Collected data
===============

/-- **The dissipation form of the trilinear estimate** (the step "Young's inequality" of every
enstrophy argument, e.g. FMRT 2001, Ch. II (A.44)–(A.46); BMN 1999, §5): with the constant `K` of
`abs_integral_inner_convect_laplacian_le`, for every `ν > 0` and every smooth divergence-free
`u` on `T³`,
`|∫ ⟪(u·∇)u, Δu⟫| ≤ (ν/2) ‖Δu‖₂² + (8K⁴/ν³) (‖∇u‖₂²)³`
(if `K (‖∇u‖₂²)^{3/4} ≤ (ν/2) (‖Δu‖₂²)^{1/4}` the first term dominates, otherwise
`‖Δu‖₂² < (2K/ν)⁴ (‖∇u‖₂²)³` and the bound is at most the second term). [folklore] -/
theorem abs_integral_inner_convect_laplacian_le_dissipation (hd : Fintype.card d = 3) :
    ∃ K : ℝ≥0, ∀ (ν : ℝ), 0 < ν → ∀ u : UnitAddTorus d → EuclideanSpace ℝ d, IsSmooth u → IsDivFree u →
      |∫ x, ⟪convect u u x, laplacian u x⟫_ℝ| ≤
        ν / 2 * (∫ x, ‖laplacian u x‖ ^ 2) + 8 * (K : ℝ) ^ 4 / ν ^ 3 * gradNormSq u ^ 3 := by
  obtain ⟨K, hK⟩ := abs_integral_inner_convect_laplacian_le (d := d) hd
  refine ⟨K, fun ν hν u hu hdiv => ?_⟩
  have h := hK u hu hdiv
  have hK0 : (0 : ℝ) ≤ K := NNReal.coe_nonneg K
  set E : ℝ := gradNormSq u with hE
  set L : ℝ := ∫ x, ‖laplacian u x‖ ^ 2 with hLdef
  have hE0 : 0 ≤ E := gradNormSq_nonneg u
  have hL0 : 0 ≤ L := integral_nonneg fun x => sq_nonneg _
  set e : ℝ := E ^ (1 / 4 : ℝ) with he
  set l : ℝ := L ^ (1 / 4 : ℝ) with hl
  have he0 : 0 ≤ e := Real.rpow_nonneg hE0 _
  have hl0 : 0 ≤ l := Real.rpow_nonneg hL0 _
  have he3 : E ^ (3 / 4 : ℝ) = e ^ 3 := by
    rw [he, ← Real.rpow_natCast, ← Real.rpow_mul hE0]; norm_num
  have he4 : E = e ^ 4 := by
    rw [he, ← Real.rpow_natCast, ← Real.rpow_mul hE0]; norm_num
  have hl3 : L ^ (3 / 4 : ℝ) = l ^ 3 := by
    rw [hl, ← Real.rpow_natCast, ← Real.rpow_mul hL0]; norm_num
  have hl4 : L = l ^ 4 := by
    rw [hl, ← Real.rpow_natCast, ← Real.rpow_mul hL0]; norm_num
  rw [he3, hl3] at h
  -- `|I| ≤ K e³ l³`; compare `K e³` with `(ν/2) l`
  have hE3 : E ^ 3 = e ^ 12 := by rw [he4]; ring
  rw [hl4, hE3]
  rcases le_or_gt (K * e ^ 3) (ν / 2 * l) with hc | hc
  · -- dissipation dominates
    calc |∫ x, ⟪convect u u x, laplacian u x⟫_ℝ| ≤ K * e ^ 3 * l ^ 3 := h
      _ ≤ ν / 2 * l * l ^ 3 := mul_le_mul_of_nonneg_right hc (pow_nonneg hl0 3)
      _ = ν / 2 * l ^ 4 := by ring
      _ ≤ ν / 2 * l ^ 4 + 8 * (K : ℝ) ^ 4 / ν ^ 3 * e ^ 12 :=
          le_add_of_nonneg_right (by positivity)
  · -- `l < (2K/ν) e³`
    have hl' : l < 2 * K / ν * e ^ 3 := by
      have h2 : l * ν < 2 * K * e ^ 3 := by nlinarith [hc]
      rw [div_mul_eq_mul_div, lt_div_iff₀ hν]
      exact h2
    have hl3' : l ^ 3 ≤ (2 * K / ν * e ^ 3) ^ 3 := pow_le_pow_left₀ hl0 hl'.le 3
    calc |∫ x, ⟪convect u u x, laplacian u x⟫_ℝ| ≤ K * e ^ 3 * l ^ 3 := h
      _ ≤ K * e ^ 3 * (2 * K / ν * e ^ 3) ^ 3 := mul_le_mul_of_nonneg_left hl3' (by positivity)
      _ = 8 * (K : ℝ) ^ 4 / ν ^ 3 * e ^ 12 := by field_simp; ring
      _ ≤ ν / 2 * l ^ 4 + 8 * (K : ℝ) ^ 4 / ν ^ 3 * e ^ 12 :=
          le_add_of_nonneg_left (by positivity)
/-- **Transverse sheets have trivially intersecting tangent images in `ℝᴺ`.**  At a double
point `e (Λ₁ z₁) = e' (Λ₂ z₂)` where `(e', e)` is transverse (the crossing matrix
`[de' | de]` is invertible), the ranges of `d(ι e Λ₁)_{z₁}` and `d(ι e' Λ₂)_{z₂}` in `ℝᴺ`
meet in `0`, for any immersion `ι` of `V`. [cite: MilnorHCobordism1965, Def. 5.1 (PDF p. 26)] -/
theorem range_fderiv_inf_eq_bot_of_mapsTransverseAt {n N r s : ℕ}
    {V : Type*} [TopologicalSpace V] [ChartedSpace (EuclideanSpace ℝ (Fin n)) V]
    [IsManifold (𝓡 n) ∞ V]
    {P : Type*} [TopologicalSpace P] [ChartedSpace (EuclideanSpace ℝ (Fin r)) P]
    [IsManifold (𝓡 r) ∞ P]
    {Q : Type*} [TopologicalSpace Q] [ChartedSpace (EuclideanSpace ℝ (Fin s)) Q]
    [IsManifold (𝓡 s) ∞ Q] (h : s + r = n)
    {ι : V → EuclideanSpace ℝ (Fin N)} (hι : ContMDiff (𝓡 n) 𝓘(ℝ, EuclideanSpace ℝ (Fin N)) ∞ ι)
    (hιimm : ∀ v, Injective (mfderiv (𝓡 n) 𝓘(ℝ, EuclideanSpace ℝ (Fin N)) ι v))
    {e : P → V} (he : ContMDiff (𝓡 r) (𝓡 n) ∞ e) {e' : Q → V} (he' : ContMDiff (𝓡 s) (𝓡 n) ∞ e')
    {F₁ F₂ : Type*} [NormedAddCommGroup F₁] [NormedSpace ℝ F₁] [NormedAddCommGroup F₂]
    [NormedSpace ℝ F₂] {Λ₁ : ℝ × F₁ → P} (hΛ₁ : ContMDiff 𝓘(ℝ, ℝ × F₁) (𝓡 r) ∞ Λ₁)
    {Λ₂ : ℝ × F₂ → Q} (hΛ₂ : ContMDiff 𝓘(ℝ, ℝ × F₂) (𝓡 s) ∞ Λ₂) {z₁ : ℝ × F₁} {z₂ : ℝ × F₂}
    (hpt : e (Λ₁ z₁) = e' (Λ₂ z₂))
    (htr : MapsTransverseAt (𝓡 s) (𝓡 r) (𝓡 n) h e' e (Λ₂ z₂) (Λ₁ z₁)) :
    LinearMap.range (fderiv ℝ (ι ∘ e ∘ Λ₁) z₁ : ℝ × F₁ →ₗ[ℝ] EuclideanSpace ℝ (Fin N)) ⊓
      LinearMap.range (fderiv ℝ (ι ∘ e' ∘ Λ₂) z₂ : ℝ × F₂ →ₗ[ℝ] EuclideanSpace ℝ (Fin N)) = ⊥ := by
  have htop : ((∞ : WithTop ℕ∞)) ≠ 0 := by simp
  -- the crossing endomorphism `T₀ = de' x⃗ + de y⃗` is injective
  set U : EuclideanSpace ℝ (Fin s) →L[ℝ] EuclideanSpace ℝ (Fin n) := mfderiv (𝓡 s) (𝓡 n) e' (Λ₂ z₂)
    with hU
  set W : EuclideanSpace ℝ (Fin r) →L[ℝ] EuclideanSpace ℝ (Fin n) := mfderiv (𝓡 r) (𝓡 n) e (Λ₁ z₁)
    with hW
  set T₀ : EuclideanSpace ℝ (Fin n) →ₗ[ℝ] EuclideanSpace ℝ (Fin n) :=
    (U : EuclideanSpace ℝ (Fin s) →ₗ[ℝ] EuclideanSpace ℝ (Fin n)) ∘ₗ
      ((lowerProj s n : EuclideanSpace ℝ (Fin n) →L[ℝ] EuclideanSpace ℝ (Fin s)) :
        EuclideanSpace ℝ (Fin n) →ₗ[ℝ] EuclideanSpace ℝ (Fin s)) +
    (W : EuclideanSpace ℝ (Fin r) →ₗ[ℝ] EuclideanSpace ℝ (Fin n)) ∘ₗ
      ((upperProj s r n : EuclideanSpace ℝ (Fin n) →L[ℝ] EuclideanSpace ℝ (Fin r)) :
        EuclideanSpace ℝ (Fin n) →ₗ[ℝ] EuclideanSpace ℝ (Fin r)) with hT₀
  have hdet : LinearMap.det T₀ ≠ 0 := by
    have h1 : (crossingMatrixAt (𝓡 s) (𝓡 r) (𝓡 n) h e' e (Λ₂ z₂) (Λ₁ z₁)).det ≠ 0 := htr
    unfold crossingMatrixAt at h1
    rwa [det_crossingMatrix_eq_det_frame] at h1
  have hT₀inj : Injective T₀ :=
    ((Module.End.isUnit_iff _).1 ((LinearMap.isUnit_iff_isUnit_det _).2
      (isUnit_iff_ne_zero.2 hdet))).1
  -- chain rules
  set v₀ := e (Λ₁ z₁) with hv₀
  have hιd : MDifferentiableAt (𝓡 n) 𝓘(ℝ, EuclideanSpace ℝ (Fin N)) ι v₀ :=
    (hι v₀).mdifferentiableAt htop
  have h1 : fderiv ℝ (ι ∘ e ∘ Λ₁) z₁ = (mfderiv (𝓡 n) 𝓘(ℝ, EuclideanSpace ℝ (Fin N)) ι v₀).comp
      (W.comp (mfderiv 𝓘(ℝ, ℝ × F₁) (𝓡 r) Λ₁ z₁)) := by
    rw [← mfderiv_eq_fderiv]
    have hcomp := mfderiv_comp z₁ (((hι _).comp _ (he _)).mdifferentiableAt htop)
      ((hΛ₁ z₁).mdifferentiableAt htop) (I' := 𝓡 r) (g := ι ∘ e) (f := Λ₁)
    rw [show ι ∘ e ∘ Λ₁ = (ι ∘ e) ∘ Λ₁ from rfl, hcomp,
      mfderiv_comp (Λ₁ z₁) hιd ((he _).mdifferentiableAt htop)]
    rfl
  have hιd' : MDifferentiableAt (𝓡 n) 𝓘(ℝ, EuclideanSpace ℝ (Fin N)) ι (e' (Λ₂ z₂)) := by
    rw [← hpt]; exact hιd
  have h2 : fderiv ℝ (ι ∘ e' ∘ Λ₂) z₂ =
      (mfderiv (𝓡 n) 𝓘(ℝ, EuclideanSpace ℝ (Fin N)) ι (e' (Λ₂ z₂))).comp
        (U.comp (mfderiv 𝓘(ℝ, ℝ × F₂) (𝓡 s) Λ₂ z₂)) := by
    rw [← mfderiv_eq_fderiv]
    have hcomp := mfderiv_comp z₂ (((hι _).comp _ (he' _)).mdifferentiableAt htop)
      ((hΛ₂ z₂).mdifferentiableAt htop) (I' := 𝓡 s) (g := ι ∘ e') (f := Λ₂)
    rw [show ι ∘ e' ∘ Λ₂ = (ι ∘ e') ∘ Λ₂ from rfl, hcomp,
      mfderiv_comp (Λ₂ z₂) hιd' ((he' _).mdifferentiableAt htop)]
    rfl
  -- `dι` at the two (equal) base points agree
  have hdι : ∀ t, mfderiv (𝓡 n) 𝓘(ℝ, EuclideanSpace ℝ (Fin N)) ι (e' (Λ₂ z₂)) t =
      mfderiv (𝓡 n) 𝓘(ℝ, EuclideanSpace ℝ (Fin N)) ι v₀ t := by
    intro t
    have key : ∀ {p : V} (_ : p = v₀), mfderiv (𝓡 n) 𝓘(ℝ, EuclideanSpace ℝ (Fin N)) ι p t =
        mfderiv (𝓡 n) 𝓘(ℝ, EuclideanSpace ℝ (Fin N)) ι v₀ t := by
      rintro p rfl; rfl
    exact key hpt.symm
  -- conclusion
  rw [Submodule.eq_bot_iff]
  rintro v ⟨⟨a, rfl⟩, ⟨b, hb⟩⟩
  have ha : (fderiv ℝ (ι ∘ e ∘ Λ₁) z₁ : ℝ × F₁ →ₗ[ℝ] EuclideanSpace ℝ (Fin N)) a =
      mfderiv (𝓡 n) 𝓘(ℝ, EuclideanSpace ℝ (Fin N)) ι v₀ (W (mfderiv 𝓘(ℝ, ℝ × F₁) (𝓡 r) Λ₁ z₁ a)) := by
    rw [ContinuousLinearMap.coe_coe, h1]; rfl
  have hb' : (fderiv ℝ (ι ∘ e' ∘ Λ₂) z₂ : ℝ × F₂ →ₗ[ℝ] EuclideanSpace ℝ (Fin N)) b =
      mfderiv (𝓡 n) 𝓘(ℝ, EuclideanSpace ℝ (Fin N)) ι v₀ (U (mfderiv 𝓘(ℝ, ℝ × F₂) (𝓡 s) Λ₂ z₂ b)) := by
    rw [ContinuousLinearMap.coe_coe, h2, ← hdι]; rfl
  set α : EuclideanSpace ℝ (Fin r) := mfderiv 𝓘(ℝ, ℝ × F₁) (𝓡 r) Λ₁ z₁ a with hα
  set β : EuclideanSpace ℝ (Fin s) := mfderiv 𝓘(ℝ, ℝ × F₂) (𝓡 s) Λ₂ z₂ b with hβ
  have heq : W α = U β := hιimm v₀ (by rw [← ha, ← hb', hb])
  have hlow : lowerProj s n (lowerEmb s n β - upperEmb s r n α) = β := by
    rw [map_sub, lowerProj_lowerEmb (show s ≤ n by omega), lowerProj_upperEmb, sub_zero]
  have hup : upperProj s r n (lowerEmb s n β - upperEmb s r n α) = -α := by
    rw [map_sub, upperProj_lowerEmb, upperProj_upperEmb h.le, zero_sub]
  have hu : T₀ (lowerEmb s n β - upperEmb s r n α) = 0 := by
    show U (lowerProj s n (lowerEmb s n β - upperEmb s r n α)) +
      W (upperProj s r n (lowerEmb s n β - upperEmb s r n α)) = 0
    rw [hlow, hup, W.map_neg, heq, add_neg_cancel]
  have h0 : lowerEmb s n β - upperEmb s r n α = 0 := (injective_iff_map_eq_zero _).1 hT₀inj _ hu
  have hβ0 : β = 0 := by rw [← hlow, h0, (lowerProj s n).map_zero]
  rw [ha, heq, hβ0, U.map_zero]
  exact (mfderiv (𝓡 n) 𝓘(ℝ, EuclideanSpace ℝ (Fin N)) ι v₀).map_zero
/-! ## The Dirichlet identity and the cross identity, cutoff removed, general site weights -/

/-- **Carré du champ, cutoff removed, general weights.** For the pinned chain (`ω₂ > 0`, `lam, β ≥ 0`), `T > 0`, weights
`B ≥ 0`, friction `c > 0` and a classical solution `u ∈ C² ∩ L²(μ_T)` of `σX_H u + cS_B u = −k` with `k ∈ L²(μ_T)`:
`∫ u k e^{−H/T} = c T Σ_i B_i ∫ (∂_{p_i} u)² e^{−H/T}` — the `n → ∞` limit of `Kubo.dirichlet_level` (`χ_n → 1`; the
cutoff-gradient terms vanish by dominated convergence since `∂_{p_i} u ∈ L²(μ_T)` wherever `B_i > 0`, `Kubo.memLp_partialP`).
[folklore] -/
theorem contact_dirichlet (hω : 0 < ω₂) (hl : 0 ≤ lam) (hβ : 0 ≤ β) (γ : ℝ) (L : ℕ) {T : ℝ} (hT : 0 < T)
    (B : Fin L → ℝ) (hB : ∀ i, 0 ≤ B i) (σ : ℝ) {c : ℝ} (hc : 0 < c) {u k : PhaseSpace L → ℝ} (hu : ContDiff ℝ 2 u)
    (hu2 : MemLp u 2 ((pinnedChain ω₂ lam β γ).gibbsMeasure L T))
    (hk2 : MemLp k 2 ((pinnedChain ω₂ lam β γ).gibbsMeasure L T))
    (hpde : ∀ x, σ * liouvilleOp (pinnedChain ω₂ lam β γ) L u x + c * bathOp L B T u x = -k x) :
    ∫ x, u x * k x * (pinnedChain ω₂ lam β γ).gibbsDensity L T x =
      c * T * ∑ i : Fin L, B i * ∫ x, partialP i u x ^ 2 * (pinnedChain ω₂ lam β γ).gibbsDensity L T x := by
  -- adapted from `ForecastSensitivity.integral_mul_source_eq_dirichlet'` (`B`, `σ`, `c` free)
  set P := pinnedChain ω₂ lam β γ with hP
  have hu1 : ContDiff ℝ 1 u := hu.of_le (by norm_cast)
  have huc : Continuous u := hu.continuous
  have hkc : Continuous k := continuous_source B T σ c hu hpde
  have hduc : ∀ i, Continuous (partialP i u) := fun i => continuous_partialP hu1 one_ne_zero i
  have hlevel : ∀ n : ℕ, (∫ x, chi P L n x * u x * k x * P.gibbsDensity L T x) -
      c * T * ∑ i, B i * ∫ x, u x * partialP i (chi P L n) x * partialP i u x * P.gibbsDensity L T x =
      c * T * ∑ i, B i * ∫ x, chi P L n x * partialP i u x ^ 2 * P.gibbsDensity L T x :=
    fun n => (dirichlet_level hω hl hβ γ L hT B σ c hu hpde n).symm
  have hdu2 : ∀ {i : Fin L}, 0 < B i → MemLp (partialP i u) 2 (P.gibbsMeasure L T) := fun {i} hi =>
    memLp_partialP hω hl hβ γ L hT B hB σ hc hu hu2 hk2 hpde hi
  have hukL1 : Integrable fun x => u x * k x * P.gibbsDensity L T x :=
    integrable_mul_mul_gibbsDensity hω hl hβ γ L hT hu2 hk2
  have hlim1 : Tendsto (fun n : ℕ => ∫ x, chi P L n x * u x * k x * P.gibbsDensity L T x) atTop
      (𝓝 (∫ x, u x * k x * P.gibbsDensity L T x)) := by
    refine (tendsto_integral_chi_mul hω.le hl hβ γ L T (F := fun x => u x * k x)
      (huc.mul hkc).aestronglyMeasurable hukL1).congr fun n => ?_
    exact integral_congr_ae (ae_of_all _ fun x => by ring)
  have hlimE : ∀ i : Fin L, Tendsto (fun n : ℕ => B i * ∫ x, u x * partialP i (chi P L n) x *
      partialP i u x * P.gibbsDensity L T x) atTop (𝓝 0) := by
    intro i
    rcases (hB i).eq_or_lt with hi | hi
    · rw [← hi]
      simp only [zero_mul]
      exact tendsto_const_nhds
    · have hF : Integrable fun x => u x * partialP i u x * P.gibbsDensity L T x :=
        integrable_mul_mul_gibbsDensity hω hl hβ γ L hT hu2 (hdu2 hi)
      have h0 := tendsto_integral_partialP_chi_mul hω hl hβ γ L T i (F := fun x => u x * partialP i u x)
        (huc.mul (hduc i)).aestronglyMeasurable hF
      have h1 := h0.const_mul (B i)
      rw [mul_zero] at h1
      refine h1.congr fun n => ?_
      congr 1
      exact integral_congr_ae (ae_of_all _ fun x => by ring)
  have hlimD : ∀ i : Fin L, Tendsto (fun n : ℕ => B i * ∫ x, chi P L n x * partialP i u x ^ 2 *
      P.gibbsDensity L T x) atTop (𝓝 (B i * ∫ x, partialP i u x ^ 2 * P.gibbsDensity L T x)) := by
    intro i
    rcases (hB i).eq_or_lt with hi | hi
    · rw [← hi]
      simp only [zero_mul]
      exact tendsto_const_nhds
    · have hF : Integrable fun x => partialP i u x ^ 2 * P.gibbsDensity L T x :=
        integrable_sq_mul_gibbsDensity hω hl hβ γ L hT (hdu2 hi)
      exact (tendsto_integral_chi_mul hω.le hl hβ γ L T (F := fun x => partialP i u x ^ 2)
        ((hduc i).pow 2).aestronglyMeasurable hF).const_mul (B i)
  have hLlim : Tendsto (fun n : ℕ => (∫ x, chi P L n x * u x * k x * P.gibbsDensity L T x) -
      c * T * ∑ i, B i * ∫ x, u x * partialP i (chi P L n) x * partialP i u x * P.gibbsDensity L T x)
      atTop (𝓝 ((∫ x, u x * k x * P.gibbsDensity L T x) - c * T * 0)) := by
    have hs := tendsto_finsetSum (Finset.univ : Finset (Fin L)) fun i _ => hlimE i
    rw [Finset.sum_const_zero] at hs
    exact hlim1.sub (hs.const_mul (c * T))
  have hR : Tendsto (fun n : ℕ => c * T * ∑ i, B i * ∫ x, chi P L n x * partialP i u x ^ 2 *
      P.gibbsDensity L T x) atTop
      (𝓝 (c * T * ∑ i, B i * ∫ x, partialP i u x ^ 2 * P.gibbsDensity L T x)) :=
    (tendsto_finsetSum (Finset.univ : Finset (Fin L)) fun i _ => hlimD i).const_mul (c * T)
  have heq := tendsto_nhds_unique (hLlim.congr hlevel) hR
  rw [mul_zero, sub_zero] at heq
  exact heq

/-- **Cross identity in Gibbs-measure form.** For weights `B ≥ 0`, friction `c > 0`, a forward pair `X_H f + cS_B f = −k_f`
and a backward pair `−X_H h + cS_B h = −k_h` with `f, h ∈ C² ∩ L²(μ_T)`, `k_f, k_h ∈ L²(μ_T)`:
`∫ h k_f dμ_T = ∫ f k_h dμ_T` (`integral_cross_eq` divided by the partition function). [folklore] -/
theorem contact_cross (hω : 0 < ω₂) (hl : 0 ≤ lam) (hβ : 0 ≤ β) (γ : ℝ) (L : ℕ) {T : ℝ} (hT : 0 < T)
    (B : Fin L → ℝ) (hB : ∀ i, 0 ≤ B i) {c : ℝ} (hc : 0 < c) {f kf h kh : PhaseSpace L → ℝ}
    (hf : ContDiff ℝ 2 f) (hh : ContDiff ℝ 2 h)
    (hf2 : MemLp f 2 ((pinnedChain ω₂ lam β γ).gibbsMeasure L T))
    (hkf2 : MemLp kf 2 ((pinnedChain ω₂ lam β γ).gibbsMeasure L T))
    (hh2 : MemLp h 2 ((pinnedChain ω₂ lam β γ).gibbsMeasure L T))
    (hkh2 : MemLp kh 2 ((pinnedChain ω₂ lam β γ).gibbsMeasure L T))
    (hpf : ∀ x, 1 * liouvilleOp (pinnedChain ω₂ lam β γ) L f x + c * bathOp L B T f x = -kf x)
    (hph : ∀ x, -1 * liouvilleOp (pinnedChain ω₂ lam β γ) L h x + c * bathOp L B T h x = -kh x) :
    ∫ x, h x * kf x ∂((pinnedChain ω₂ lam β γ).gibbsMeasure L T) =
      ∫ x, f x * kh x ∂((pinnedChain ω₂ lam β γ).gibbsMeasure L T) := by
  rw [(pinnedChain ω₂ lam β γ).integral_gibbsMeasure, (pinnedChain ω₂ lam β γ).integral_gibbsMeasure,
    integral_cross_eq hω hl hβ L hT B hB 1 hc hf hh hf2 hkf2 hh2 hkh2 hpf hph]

===============

_PROBLEM_
Starting with the first line of the records, repeat every line up to and including the one containing "IsDivFree u →", and nothing else.

_ANSWER BOX_
/-- **The dissipation form of the trilinear estimate** (the step "Young's inequality" of every
enstrophy argument, e.g. FMRT 2001, Ch. II (A.44)–(A.46); BMN 1999, §5): with the constant `K` of
`abs_integral_inner_convect_laplacian_le`, for every `ν > 0` and every smooth divergence-free
`u` on `T³`,
`|∫ ⟪(u·∇)u, Δu⟫| ≤ (ν/2) ‖Δu‖₂² + (8K⁴/ν³) (‖∇u‖₂²)³`
(if `K (‖∇u‖₂²)^{3/4} ≤ (ν/2) (‖Δu‖₂²)^{1/4}` the first term dominates, otherwise
`‖Δu‖₂² < (2K/ν)⁴ (‖∇u‖₂²)³` and the bound is at most the second term). [folklore] -/
theorem abs_integral_inner_convect_laplacian_le_dissipation (hd : Fintype.card d = 3) :
    ∃ K : ℝ≥0, ∀ (ν : ℝ), 0 < ν → ∀ u : UnitAddTorus d → EuclideanSpace ℝ d, IsSmooth u → IsDivFree u →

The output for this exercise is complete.